Questa è una ricerca che avviene tramite specifiche preposizioni di cui prima tra tutte è certamente l’utilizzo dello schermo. Una scelta esplicita con l’uso dei monitors, Ipad e computers, come in Untitled(Galaxy) in cui uno schermo verticale è accesso a una galassia; sia indiretta, come nelle stampe di paesaggi Over Painted ESO#1 – 2 – 3 alle quali si sovrappone uno strato di spray nero che raggiunge le cornici e sembra indicare quella barriera al di là della quale accade la visione. Ci sono poi opere come Untitled(Gate), in cui un vetro coperto di pittura spray nera lucida è allo stesso tempo elevazione e imitazione dello screen.

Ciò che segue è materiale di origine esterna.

open Classical in
/-- ★★★ **THE (β′) LETTER FROM OUTPUT-LEVEL COUPLING HOLOMORPHY ON UNIFORM MARGINS IN EVERY COUPLING.**  As `windowedNE9_localizedSum_of_outputCoordLetters` with the letters
DISCHARGED by §2 from one datum per `(K, k, i)`: for every box prefix `g`, `X ∈ 𝐃_{k+1}` and `φ ∈ sp K k X` a holomorphic extension of `t ↦ E^{(k+1)}(X; g|g_i := t; φ)` to a set
containing the closed `ρt (k+1) i`-discs about `]0, γ]`, bounded by `B·e^{−κ_E d_{k+1}(X)}`, `κ ≤ κ_E` — [I] p. 266 «𝐄^{(j)} … analytic functions of the effective coupling
constants» READ QUANTITATIVELY at complexified configurations (older couplings: N10 ∕ NODE A; last coupling: node N09's `EHoloAt`); moduli `C·4B∕ρt n i`.  Use the letters edition
with §2's relative lemma in any coupling whose margin is only relative (vertex-aware). [cite: Balaban1987RG1, §2 p.266, §1 p.263 (clause before (1.18)), (1.18), (1.20)-(1.21) p.264 and (5.10) p.293; Balaban1988RG2Cluster, (2.13) p.14 and p.15] -/
theorem windowedNE9_localizedSum_of_outputCoordHolo (m' : ℕ) (M : ℕ) [NeZero M] (hM : M = F.L ^ m')
    (S : (K : ℕ) → ClusterTower (F.P K) 𝔸 M) (emb : ReadingMaps F 𝔄 𝔸) (ρ : V →L[ℝ] 𝔄) (bV : Module.Basis ι' ℝ V)
    {γ : ℝ} (W : Set (ℕ → ℝ)) (hWγ : W ⊆ Window γ)
    (sp : (K k : ℕ) → (domSys (F.P K) M (k + 1)).Dom → Set (CPair (F.P K) 𝔸))
    {κ κE δ₀ B₃ r B : ℝ} (ρt : ℕ → ℕ → ℝ) (hρt : ∀ n i, 0 < ρt n i)
    (hκ₀ : kappa₀ (4 * 2 ^ 4) (2 * 4) ≤ κ / 2) (hδ₀ : 0 < δ₀) (hB₃ : 0 ≤ B₃) (hr : 0 < r) (hB : 0 ≤ B) (hκE : κ ≤ κE)
    (hL : ∀ (K k : ℕ) (i : Fin (k + 1)), ∀ g ∈ box γ k, ∀ (X : (domSys (F.P K) M (k + 1)).Dom), ∀ φ ∈ sp K k X,
      ∃ (Ec : ℂ → ℂ) (O : Set ℂ), DifferentiableOn ℂ Ec O ∧ (∀ t ∈ Ioc (0 : ℝ) γ, closedBall (t : ℂ) (ρt (k + 1) i) ⊆ O) ∧
        (∀ z ∈ O, ‖Ec z‖ ≤ B * Real.exp (-(κE * (domSys (F.P K) M (k + 1)).dj X))) ∧
        (∀ t ∈ Ioc (0 : ℝ) γ, Ec t = ((S K) k).E (Function.update g i t) φ X))
    (Ec : ℕ → ℕ → Type*) [∀ K k, NormedAddCommGroup (Ec K k)] [∀ K k, NormedSpace ℂ (Ec K k)]
    (ι : (K k : ℕ) → (domSys (F.P K) M (k + 1)).Dom → ((Fin (F.P K).d → Site (F.P K) (k + 1) → V) →L[ℝ] Ec K k))
    (Φ : (K k : ℕ) → (domSys (F.P K) M (k + 1)).Dom → Ec K k → CPair (F.P K) 𝔸)
    (U : (K k : ℕ) → (domSys (F.P K) M (k + 1)).Dom → Set (Ec K k)) (hU : ∀ K k X, IsOpen (U K k X)) (hrU : ∀ K k X, ball (0 : Ec K k) r ⊆ U K k X)
    (hEhol : ∀ g ∈ W, ∀ (K k : ℕ) (X : (domSys (F.P K) M (k + 1)).Dom),
      DifferentiableOn ℂ (fun z => ((S K) k).E (histPrefix g k) (Φ K k X z) X) (U K k X))
    (hΦemb : ∀ (K k : ℕ) (X : (domSys (F.P K) M (k + 1)).Dom) (B : Fin (F.P K).d → Site (F.P K) (k + 1) → V),
      Φ K k X (ι K k X B) = emb K k (fun l t => NormedSpace.exp (ρ (B l t))))
    (hΦsp : ∀ (K k : ℕ) (X : (domSys (F.P K) M (k + 1)).Dom), ∀ z ∈ ball (0 : Ec K k) r, Φ K k X z ∈ sp K k X)
    (w : (K k : ℕ) → (domSys (F.P K) M (k + 1)).Dom → Site (F.P K) (k + 1) → ℝ) (hw₀ : ∀ K k X t, 0 ≤ w K k X t)
    (hw : ∀ (K k : ℕ) (X : (domSys (F.P K) M (k + 1)).Dom) (l : Fin (F.P K).d) (t : Site (F.P K) (k + 1)) (c : ι'),
      ‖ι K k X (Pi.single l (Pi.single t (bV c)))‖ ≤ w K k X t)
    (htail : ∀ (K k : ℕ) (X : (domSys (F.P K) M (k + 1)).Dom) (t : Site (F.P K) (k + 1)),
      let e : Site (F.P K) (k + 1) → TPt 4 (domCount (F.P K) M (k + 1) * M) := fun x i => (ZMod.cast (x i) : ZMod (domCount (F.P K) M (k + 1) * M))
      w K k X t ≤ B₃ * Real.exp (-δ₀ * distCT (domCount (F.P K) M (k + 1)) M (e t) (nearT (M := M) (e t) X))) :
    WindowedNE9 F (localizedSum F S emb) ρ bV W (delta1 δ₀ κ ((M : ℝ) * 4))
      (fun n i => 16 * B₃ ^ 2 / r ^ 2 * Real.exp (delta1 δ₀ κ ((M : ℝ) * 4) * ((M : ℝ) * 4) * 3) * K₀ (4 * 2 ^ 4) (2 * 4) * K₁ 4 (δ₀ / 2) *
        (4 * B / ρt n i)) :=
  windowedNE9_localizedSum_of_outputCoordLetters F m' M hM S emb ρ bV W hWγ sp (fun n i => 4 * B / ρt n i)
    (fun n i => div_nonneg (mul_nonneg (by norm_num) hB) (hρt n i).le) hκ₀ hδ₀ hB₃ hr
    (fun K k g hg i => coordLetter_of_outputCoordHolo ((S K) k) (sp K k) i hB (hρt _ _) hκE (hL K k i) g hg)
    Ec ι Φ U hU hrU hEhol hΦemb hΦsp w hw₀ hw htail

end Letter

end YMDAG.N22.OutputLevel

end
/-- **T3 ⇐ T2_rat ∧ ACμ⁺ ∧ T1 without `Surj`.** The K1″ composition on the crux's domain with the Euler-system
stub RATIONAL: FD″ without `Surj` (gen 5) supplies the package; per factor (`E/K`, `E^{(ℓ)}/K`) the rational
inclusion `(p^a G) ⊆ ch^{ur}` (T2_rat, instantiated at `W` and at the twist `W'` — `a_p(W') = 0` and `¬ Surj W' p`
transfer), the anchor T1, `μ(G⁻) = 0` (ACμ⁺) and principality over `Λ_K` give `ch^{ur} ⊆ (G)` by RATIONAL RIGIDITY
(`SmallImageRationalRigidity.map_le_span_of_anchor_natCast_pow`); the product clause holds with `s = 1`.
Conclusion = `hT3` of `SmallImageAcnsCrux.kobayashiMainConjectureSmallImage_of_acns`.
[cite: Rubin2000, Thm. 2.3.3 (the p^t-shape of T2_rat)] [cite: BurungaleCastellaSkinner2025, Prop. 4.2.2 and §5 (the base-change anchor)]
[cite: BurungaleSkinnerTianWan2024, Thm. 9.24 (the conclusion shape of K1″)] -/
theorem canonicalNs_of_eulerSystemRat_of_anchor_noSurj
    (hES : Literature.NumberTheory.EllipticCurves.ModularForms.nonempty_modularParametrizationData → ∀ (W : WeierstrassCurve ℚ) [W.IsElliptic] [W.IsGloballyMinimal] (p : ℕ) [Fact p.Prime], 5 ≤ p → W.HasGoodReductionAtPrime p → W.frobeniusTrace p = 0 → ¬ Literature.NumberTheory.EllipticCurves.Rank1Residual.Surj W p → ∀ (K : Type) [Field K] [NumberField K] (ι : PadicAlgCl p ≃+* ℂ) (v vbar : IsDedekindDomain.HeightOneSpectrum (NumberField.RingOfIntegers K)) (κ₁ κ₂ : ZpExtension K p) (γ₁ γ₂ : Field.absoluteGaloisGroup K) [Fact (ZpExtension.IsTopGeneratorPair κ₁ κ₂ γ₁ γ₂)] [NeZero (NumberField.discr K).natAbs] (N : ℕ) [NeZero N] (f : CuspForm (CongruenceSubgroup.Gamma0 N) 2), IsNewformOf W f → (N : ℤ) = W.conductorNorm ℤ → IsImaginaryQuadratic K → ((Ideal.span {(p : ℤ)}).primesOver (NumberField.RingOfIntegers K)).ncard = 2 → ((p : ℕ) : NumberField.RingOfIntegers K) ∈ v.asIdeal → ((p : ℕ) : NumberField.RingOfIntegers K) ∈ vbar.asIdeal → vbar ≠ v → (∀ (w : NumberField.InfinitePlace K) (k : NumberField.RingOfIntegers K), k ∈ v.asIdeal ↔ ‖ι.symm (w.embedding (k : K))‖ < 1) → IsCoprime (N : ℤ) (NumberField.discr K) → (∀ ℓ : ℕ, ℓ.Prime → ℓ ∣ N → ((Ideal.span {(ℓ : ℤ)}).primesOver (NumberField.RingOfIntegers K)).ncard = 2) → Odd (NumberField.discr K) → NumberField.discr K ≠ -3 → κ₁.IsCyclotomic → κ₂.IsAnticyclotomic → ∀ (Ω δ : ℂ) (Ωp : (unrIntegers p)ˣ) (LK G : PowerSeries (PowerSeries (PadicComplexInt p))), Ω ≠ 0 → (δ ^ 2 = (NumberField.discr K : ℂ) ∨ δ ^ 2 = -(NumberField.discr K : ℂ)) → IsKatzMeasure₂ ι v vbar ∅ κ₁ κ₂ γ₁⁻¹ γ₂⁻¹ 1 Ω δ ((Ωp : unrIntegers p) : PadicComplex p) LK → IsGreenbergLFunctionAnyRoot₂ ι v vbar κ₁ κ₂ γ₁⁻¹ γ₂⁻¹ f (NumberField.discr K).natAbs (NumberField.classNumber K) LK G → ∀ J : ℤ_[p] →+* PadicComplexInt p, (∀ x : ℤ_[p], ((J x : PadicComplexInt p) : PadicComplex p) = ((x : ℚ_[p]) : PadicComplex p)) → ∃ a : ℕ, Ideal.span {((p : ℕ) : PowerSeries (PowerSeries (PadicComplexInt p))) ^ a * G} ≤ (WeierstrassCurve.XGr₂.charIdeal (W.baseChange K) p κ₁ κ₂ vbar γ₁ γ₂).map (IwasawaAlgebra₂.toUnr₂ p J))
    (hμ : Literature.NumberTheory.EllipticCurves.ModularForms.nonempty_modularParametrizationData → ∀ (W : WeierstrassCurve ℚ) [W.IsElliptic] [W.IsGloballyMinimal] (p : ℕ) [Fact p.Prime], 5 ≤ p → W.HasGoodReductionAtPrime p → W.frobeniusTrace p = 0 → ¬ Literature.NumberTheory.EllipticCurves.Rank1Residual.Surj W p → ∀ (K : Type) [Field K] [NumberField K] (ι : PadicAlgCl p ≃+* ℂ) (v vbar : IsDedekindDomain.HeightOneSpectrum (NumberField.RingOfIntegers K)) (κ₁ κ₂ : ZpExtension K p) (γ₁ γ₂ : Field.absoluteGaloisGroup K) [Fact (ZpExtension.IsTopGeneratorPair κ₁ κ₂ γ₁ γ₂)] [NeZero (NumberField.discr K).natAbs] (N : ℕ) [NeZero N] (f : CuspForm (CongruenceSubgroup.Gamma0 N) 2), IsNewformOf W f → (N : ℤ) = W.conductorNorm ℤ → IsImaginaryQuadratic K → ((Ideal.span {(p : ℤ)}).primesOver (NumberField.RingOfIntegers K)).ncard = 2 → ((p : ℕ) : NumberField.RingOfIntegers K) ∈ v.asIdeal → ((p : ℕ) : NumberField.RingOfIntegers K) ∈ vbar.asIdeal → vbar ≠ v → (∀ (w : NumberField.InfinitePlace K) (k : NumberField.RingOfIntegers K), k ∈ v.asIdeal ↔ ‖ι.symm (w.embedding (k : K))‖ < 1) → IsCoprime (N : ℤ) (NumberField.discr K) → (∀ ℓ : ℕ, ℓ.Prime → ℓ ∣ N → ((Ideal.span {(ℓ : ℤ)}).primesOver (NumberField.RingOfIntegers K)).ncard = 2) → Odd (NumberField.discr K) → NumberField.discr K ≠ -3 → κ₁.IsCyclotomic → κ₂.IsAnticyclotomic → ∀ (Ω δ : ℂ) (Ωp : (unrIntegers p)ˣ) (LK G : PowerSeries (PowerSeries (PadicComplexInt p))), Ω ≠ 0 → (δ ^ 2 = (NumberField.discr K : ℂ) ∨ δ ^ 2 = -(NumberField.discr K : ℂ)) → IsKatzMeasure₂ ι v vbar ∅ κ₁ κ₂ γ₁⁻¹ γ₂⁻¹ 1 Ω δ ((Ωp : unrIntegers p) : PadicComplex p) LK → IsGreenbergLFunctionAnyRoot₂ ι v vbar κ₁ κ₂ γ₁⁻¹ γ₂⁻¹ f (NumberField.discr K).natAbs (NumberField.classNumber K) LK G → ∀ J : ℤ_[p] →+* PadicComplexInt p, (∀ x : ℤ_[p], ((J x : PadicComplexInt p) : PadicComplex p) = ((x : ℚ_[p]) : PadicComplex p)) → HasUnitContent (UnrSeries₂.minus G))
    (hdiv : Literature.NumberTheory.EllipticCurves.ModularForms.nonempty_modularParametrizationData → ∀ (W : WeierstrassCurve ℚ) [W.IsElliptic] [W.IsGloballyMinimal] (p : ℕ) [Fact p.Prime], 5 ≤ p → W.HasGoodReductionAtPrime p → W.frobeniusTrace p = 0 → ¬ Literature.NumberTheory.EllipticCurves.Rank1Residual.Surj W p → ∀ (K : Type) [Field K] [NumberField K] (ι : PadicAlgCl p ≃+* ℂ) (v vbar : IsDedekindDomain.HeightOneSpectrum (NumberField.RingOfIntegers K)) (κ₁ κ₂ : ZpExtension K p) (γ₁ γ₂ : Field.absoluteGaloisGroup K) [Fact (ZpExtension.IsTopGeneratorPair κ₁ κ₂ γ₁ γ₂)] [NeZero (NumberField.discr K).natAbs] (N : ℕ) [NeZero N] (f : CuspForm (CongruenceSubgroup.Gamma0 N) 2), IsNewformOf W f → (N : ℤ) = W.conductorNorm ℤ → IsImaginaryQuadratic K → ((Ideal.span {(p : ℤ)}).primesOver (NumberField.RingOfIntegers K)).ncard = 2 → ((p : ℕ) : NumberField.RingOfIntegers K) ∈ v.asIdeal → ((p : ℕ) : NumberField.RingOfIntegers K) ∈ vbar.asIdeal → vbar ≠ v → (∀ (w : NumberField.InfinitePlace K) (k : NumberField.RingOfIntegers K), k ∈ v.asIdeal ↔ ‖ι.symm (w.embedding (k : K))‖ < 1) → IsCoprime (N : ℤ) (NumberField.discr K) → (∀ ℓ : ℕ, ℓ.Prime → ℓ ∣ N → ((Ideal.span {(ℓ : ℤ)}).primesOver (NumberField.RingOfIntegers K)).ncard = 2) → Odd (NumberField.discr K) → NumberField.discr K ≠ -3 → κ₁.IsCyclotomic → κ₂.IsAnticyclotomic → ∀ (Ω δ : ℂ) (Ωp : (unrIntegers p)ˣ) (LK G : PowerSeries (PowerSeries (PadicComplexInt p))), Ω ≠ 0 → (δ ^ 2 = (NumberField.discr K : ℂ) ∨ δ ^ 2 = -(NumberField.discr K : ℂ)) → IsKatzMeasure₂ ι v vbar ∅ κ₁ κ₂ γ₁⁻¹ γ₂⁻¹ 1 Ω δ ((Ωp : unrIntegers p) : PadicComplex p) LK → IsGreenbergLFunctionAnyRoot₂ ι v vbar κ₁ κ₂ γ₁⁻¹ γ₂⁻¹ f (NumberField.discr K).natAbs (NumberField.classNumber K) LK G → ∀ J : ℤ_[p] →+* PadicComplexInt p, (∀ x : ℤ_[p], ((J x : PadicComplexInt p) : PadicComplex p) = ((x : ℚ_[p]) : PadicComplex p)) → ((WeierstrassCurve.XGr₂.charIdeal (W.baseChange K) p κ₁ κ₂ vbar γ₁ γ₂).map (IwasawaAlgebra₂.toUnr₂ p J)).map (PowerSeries.constantCoeff (R := PowerSeries (PadicComplexInt p))) ≤ Ideal.span {UnrSeries₂.minus G}) :
    (Literature.NumberTheory.EllipticCurves.BurungaleCastellaSkinner2025.prop422_greenbergAnyRoot_hasUnitContent_minus ∧ Literature.NumberTheory.EllipticCurves.BurungaleSkinnerTianWan2024.props118_27_519_exists_signedTwoVariablePackage_supersingular_PRE) → Literature.NumberTheory.EllipticCurves.ModularForms.nonempty_modularParametrizationData → ∀ (W : WeierstrassCurve ℚ) [W.IsElliptic] [W.IsGloballyMinimal] (p : ℕ) [Fact p.Prime], 5 ≤ p → Literature.NumberTheory.EllipticCurves.Rank1Residual.ClassX7 W p → ¬ W.HasCM → W.frobeniusTrace p = 0 → ¬ Literature.NumberTheory.EllipticCurves.Rank1Residual.Surj W p → ∃ (K : Type) (_ : Field K) (_ : NumberField K) (ι : PadicAlgCl p ≃+* ℂ) (v vbar : IsDedekindDomain.HeightOneSpectrum (NumberField.RingOfIntegers K)) (κ₁ κ₂ : Literature.NumberTheory.EllipticCurves.ZpExtension K p) (γ₁ γ₂ : Field.absoluteGaloisGroup K) (_ : Fact (Literature.NumberTheory.EllipticCurves.ZpExtension.IsTopGeneratorPair κ₁ κ₂ γ₁ γ₂)) (_ : NeZero (NumberField.discr K).natAbs) (N : ℕ) (_ : NeZero N) (f : CuspForm (CongruenceSubgroup.Gamma0 N) 2) (d : ℤ) (W' : WeierstrassCurve ℚ) (_ : W'.IsElliptic) (_ : W'.IsGloballyMinimal) (C : WeierstrassCurve.VariableChange ℚ) (N' : ℕ) (_ : NeZero N') (f' : CuspForm (CongruenceSubgroup.Gamma0 N') 2), Literature.NumberTheory.EllipticCurves.ModularForms.IsNewformOf W f ∧ (N : ℤ) = W.conductorNorm ℤ ∧ Literature.NumberTheory.EllipticCurves.ModularForms.IsNewformOf W' f' ∧ (N' : ℤ) = W'.conductorNorm ℤ ∧ Squarefree d ∧ 1 < d ∧ (∀ q : ℕ, q.Prime → Literature.NumberTheory.EllipticCurves.BurungaleSkinnerTianWan2024.RamifiedInQuadratic d q → q ≠ p ∧ ¬ q ∣ N ∧ ¬ (q : ℤ) ∣ NumberField.discr K) ∧ C • W' = W.quadraticTwist (d : ℚ) ∧ Literature.NumberTheory.EllipticCurves.IsImaginaryQuadratic K ∧ ((Ideal.span {(p : ℤ)}).primesOver (NumberField.RingOfIntegers K)).ncard = 2 ∧ ((p : ℕ) : NumberField.RingOfIntegers K) ∈ v.asIdeal ∧ ((p : ℕ) : NumberField.RingOfIntegers K) ∈ vbar.asIdeal ∧ vbar ≠ v ∧ (∀ (w : NumberField.InfinitePlace K) (k : NumberField.RingOfIntegers K), k ∈ v.asIdeal ↔ ‖ι.symm (w.embedding (k : K))‖ < 1) ∧ IsCoprime (N : ℤ) (NumberField.discr K) ∧ (∀ ℓ : ℕ, ℓ.Prime → ℓ ∣ N → ((Ideal.span {(ℓ : ℤ)}).primesOver (NumberField.RingOfIntegers K)).ncard = 2) ∧ (∀ ℓ : ℕ, ℓ.Prime → (ℓ : ℤ) ∣ d → ((Ideal.span {(ℓ : ℤ)}).primesOver (NumberField.RingOfIntegers K)).ncard = 2) ∧ ((Ideal.span {(2 : ℤ)}).primesOver (NumberField.RingOfIntegers K)).ncard = 2 ∧ (∀ ρ : Literature.NumberTheory.GaloisRepresentations.ModPGaloisRep K (ZMod p) 2, (W.baseChange K).IsTorsionGaloisRep p ρ → Literature.NumberTheory.GaloisRepresentations.FramedRep.IsAbsolutelyIrreducible ρ) ∧ κ₁.IsCyclotomic ∧ κ₂.IsAnticyclotomic ∧ (∃ ζ : ℤ_[p]ˣ, IsOfFinOrder ζ ∧ ((Literature.NumberTheory.GaloisRepresentations.GaloisRep.cyclotomicCharacter K p γ₁ * ζ : ℤ_[p]ˣ) : ℤ_[p]) = (Literature.NumberTheory.EllipticCurves.cyclotomicGenerator p : ℤ_[p])) ∧ ∀ (Ω δ : ℂ) (Ωp : (Literature.NumberTheory.EllipticCurves.unrIntegers p)ˣ) (LK G G' : PowerSeries (PowerSeries (PadicComplexInt p))), Ω ≠ 0 → (δ ^ 2 = (NumberField.discr K : ℂ) ∨ δ ^ 2 = -(NumberField.discr K : ℂ)) → Literature.NumberTheory.EllipticCurves.IsKatzMeasure₂ ι v vbar ∅ κ₁ κ₂ γ₁⁻¹ γ₂⁻¹ 1 Ω δ ((Ωp : Literature.NumberTheory.EllipticCurves.unrIntegers p) : PadicComplex p) LK → Literature.NumberTheory.EllipticCurves.IsGreenbergLFunctionAnyRoot₂ ι v vbar κ₁ κ₂ γ₁⁻¹ γ₂⁻¹ f (NumberField.discr K).natAbs (NumberField.classNumber K) LK G → Literature.NumberTheory.EllipticCurves.IsGreenbergLFunctionAnyRoot₂ ι v vbar κ₁ κ₂ γ₁⁻¹ γ₂⁻¹ f' (NumberField.discr K).natAbs (NumberField.classNumber K) LK G' → ∀ J : ℤ_[p] →+* PadicComplexInt p, (∀ x : ℤ_[p], ((J x : PadicComplexInt p) : PadicComplex p) = ((x : ℚ_[p]) : PadicComplex p)) → ∃ s : PowerSeries (PadicComplexInt p), s ≠ 0 ∧ Ideal.span {PowerSeries.map (PowerSeries.C (R := PadicComplexInt p)) s} * ((WeierstrassCurve.XGr₂.charIdeal (W.baseChange K) p κ₁ κ₂ vbar γ₁ γ₂).map (Literature.NumberTheory.EllipticCurves.IwasawaAlgebra₂.toUnr₂ p J) * (WeierstrassCurve.XGr₂.charIdeal (W'.baseChange K) p κ₁ κ₂ vbar γ₁ γ₂).map (Literature.NumberTheory.EllipticCurves.IwasawaAlgebra₂.toUnr₂ p J)) ≤ Ideal.span {G * G'} := by
  intro _ hmodP W _ _ p _ hp hX _ hap hs
  obtain ⟨K, iF, iNF, ι, v, vbar, κ₁, κ₂, γ₁, γ₂, iPair, iD, N, iN, f, d, W', iE', iM', C, N', iN', f',
      h0, h1, h2, h3, h4, h5, h6, h7, h8, h9, h10, h11, h12, h13, h14, h15, h16, h17, hcan,
      e1, e2, e3, e4, e5, e6, e7⟩ :=
    frameData_canonical_noSurj hmodP W p hp hX
  have hpP : p.Prime := Fact.out
  have hgood : W.HasGoodReductionAtPrime p := hX.1.1
  have hpd : ¬ (p : ℤ) ∣ d := fun h ↦ (h6 p hpP (Or.inl h)).1 rfl
  obtain ⟨hgood', hap'⟩ :=
    Summit.BirchSwinnertonDyer.BirchSwinnertonDyer.Theorems.SmallImageTwoVariableInputsNoSurj.goodSS_of_smul_eq_quadraticTwist_noSurj
      W W' p (by omega) h4 hpd h7 hgood hap
  have hs' : ¬ Literature.NumberTheory.EllipticCurves.Rank1Residual.Surj W' p := by
    have hd0 : (d : ℚ) ≠ 0 := by exact_mod_cast (show d ≠ 0 by omega)
    exact fun h ↦ hs ((Summit.BirchSwinnertonDyer.Rank1Residual.Additive.surj_iff_of_model_twist W p hd0
      ⟨C⁻¹, by rw [← h7, inv_smul_smul]⟩).mp h)
  have h14' : IsCoprime (N' : ℤ) (NumberField.discr K) :=
    Summit.BirchSwinnertonDyer.BirchSwinnertonDyer.Theorems.SignedBaseChangeK2RFrames.isCoprime_conductorNorm_twist_discr
      W W' h7 h1 h3 (fun q hq hr ↦ ⟨(h6 q hq hr).2.1, (h6 q hq hr).2.2⟩) h14
  have e1' := heegner_twist W W' h7 h1 h3 (K := K) e1 e5 e2
  refine ⟨K, iF, iNF, ι, v, vbar, κ₁, κ₂, γ₁, γ₂, iPair, iD, N, iN, f, d, W', iE', iM', C, N', iN', f',
    h0, h1, h2, h3, h4, h5, h6, h7, h8, h9, h10, h11, h12, h13, h14, e1, e5, e2, h15, h16, h17, hcan, ?_⟩
  intro Ω δ Ωp LK G G' hΩ hδ hLK hG hG' J hJ
  have hμW := hμ hmodP W p hp hgood hap hs K ι v vbar κ₁ κ₂ γ₁ γ₂ N f h0 h1 h8 h9 h10 h11 h12 h13 h14 e1
    e3.1 e3.2 h16 h17 Ω δ Ωp LK G hΩ hδ hLK hG J hJ
  have hμW' := hμ hmodP W' p hp hgood' hap' hs' K ι v vbar κ₁ κ₂ γ₁ γ₂ N' f' h2 h3 h8 h9 h10 h11 h12 h13 h14'
    e1' e3.1 e3.2 h16 h17 Ω δ Ωp LK G' hΩ hδ hLK hG' J hJ
  have hdivW := hdiv hmodP W p hp hgood hap hs K ι v vbar κ₁ κ₂ γ₁ γ₂ N f h0 h1 h8 h9 h10 h11 h12 h13 h14 e1
    e3.1 e3.2 h16 h17 Ω δ Ωp LK G hΩ hδ hLK hG J hJ
  have hdivW' := hdiv hmodP W' p hp hgood' hap' hs' K ι v vbar κ₁ κ₂ γ₁ γ₂ N' f' h2 h3 h8 h9 h10 h11 h12 h13
    h14' e1' e3.1 e3.2 h16 h17 Ω δ Ωp LK G' hΩ hδ hLK hG' J hJ
  obtain ⟨a, ha⟩ := hES hmodP W p hp hgood hap hs K ι v vbar κ₁ κ₂ γ₁ γ₂ N f h0 h1 h8 h9 h10 h11 h12 h13 h14 e1
    e3.1 e3.2 h16 h17 Ω δ Ωp LK G hΩ hδ hLK hG J hJ
  obtain ⟨a', ha'⟩ := hES hmodP W' p hp hgood' hap' hs' K ι v vbar κ₁ κ₂ γ₁ γ₂ N' f' h2 h3 h8 h9 h10 h11 h12
    h13 h14' e1' e3.1 e3.2 h16 h17 Ω δ Ωp LK G' hΩ hδ hLK hG' J hJ
  have hA : (WeierstrassCurve.XGr₂.charIdeal (W.baseChange K) p κ₁ κ₂ vbar γ₁ γ₂).map
      (IwasawaAlgebra₂.toUnr₂ p J) ≤ Ideal.span {G} :=
    map_le_span_of_anchor_natCast_pow (charIdealIsPrincipal₂ p _) J a ha hμW hdivW
  have hB : (WeierstrassCurve.XGr₂.charIdeal (W'.baseChange K) p κ₁ κ₂ vbar γ₁ γ₂).map
      (IwasawaAlgebra₂.toUnr₂ p J) ≤ Ideal.span {G'} :=
    map_le_span_of_anchor_natCast_pow (charIdealIsPrincipal₂ p _) J a' ha' hμW' hdivW'
  exact ⟨1, one_ne_zero, span_C_one_mul_mul_le hA hB⟩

Altro aspetto importante è sicuramente la struttura multipla e per livelli delle opere sia per quanto riguarda la scelta dei materiali – dal cemento, al marmo, allo specchio, al monitor – sia nella sovrapposizione di immagini in un continuo rapporto ambiguo tra naturale e artificiale, reale e virtuale. In questo senso la struttura di internet è sicuramente quella a cui Strappato si riferisce maggiormente. Con questo non intendo dire che internet è usato come citazione ma piuttosto come modello narrativo. Di citazioni non si può parlare, nemmeno quando sembrano referenze dirette, come il film The Wild Blue Yonder di Werner Herzog (2005) o l’album Mondi Lontanissimi di Franco Battiato (1985). Meglio considerarli come degli indizi sul metodo di lavoro: Herzog tratta infatti di fantascienza con un approccio scientifico-documentaristico alterando quindi i normali rapporti tra significato e significante, mentre Battiato narra della conquista di un’altra dimensione partendo dalla descrizione di dati sensibili e la definizione di sentimenti precisi.
Mi pare che Strappato voglia parlare in modi diversi della stessa conquista, o meglio, del racconto del suo conquistare perché non c’è un vero obiettivo, se non la contemplazione di questi meccanismi. E per questo mi trovo qui, a credere di guardare Derek Jarman e Yves Klein spiare il suo desktop wallpaper. E ora viaggio da sola: Derek Jarman, Yves Klein, Marco ed io surfiamo insieme a Mavericks.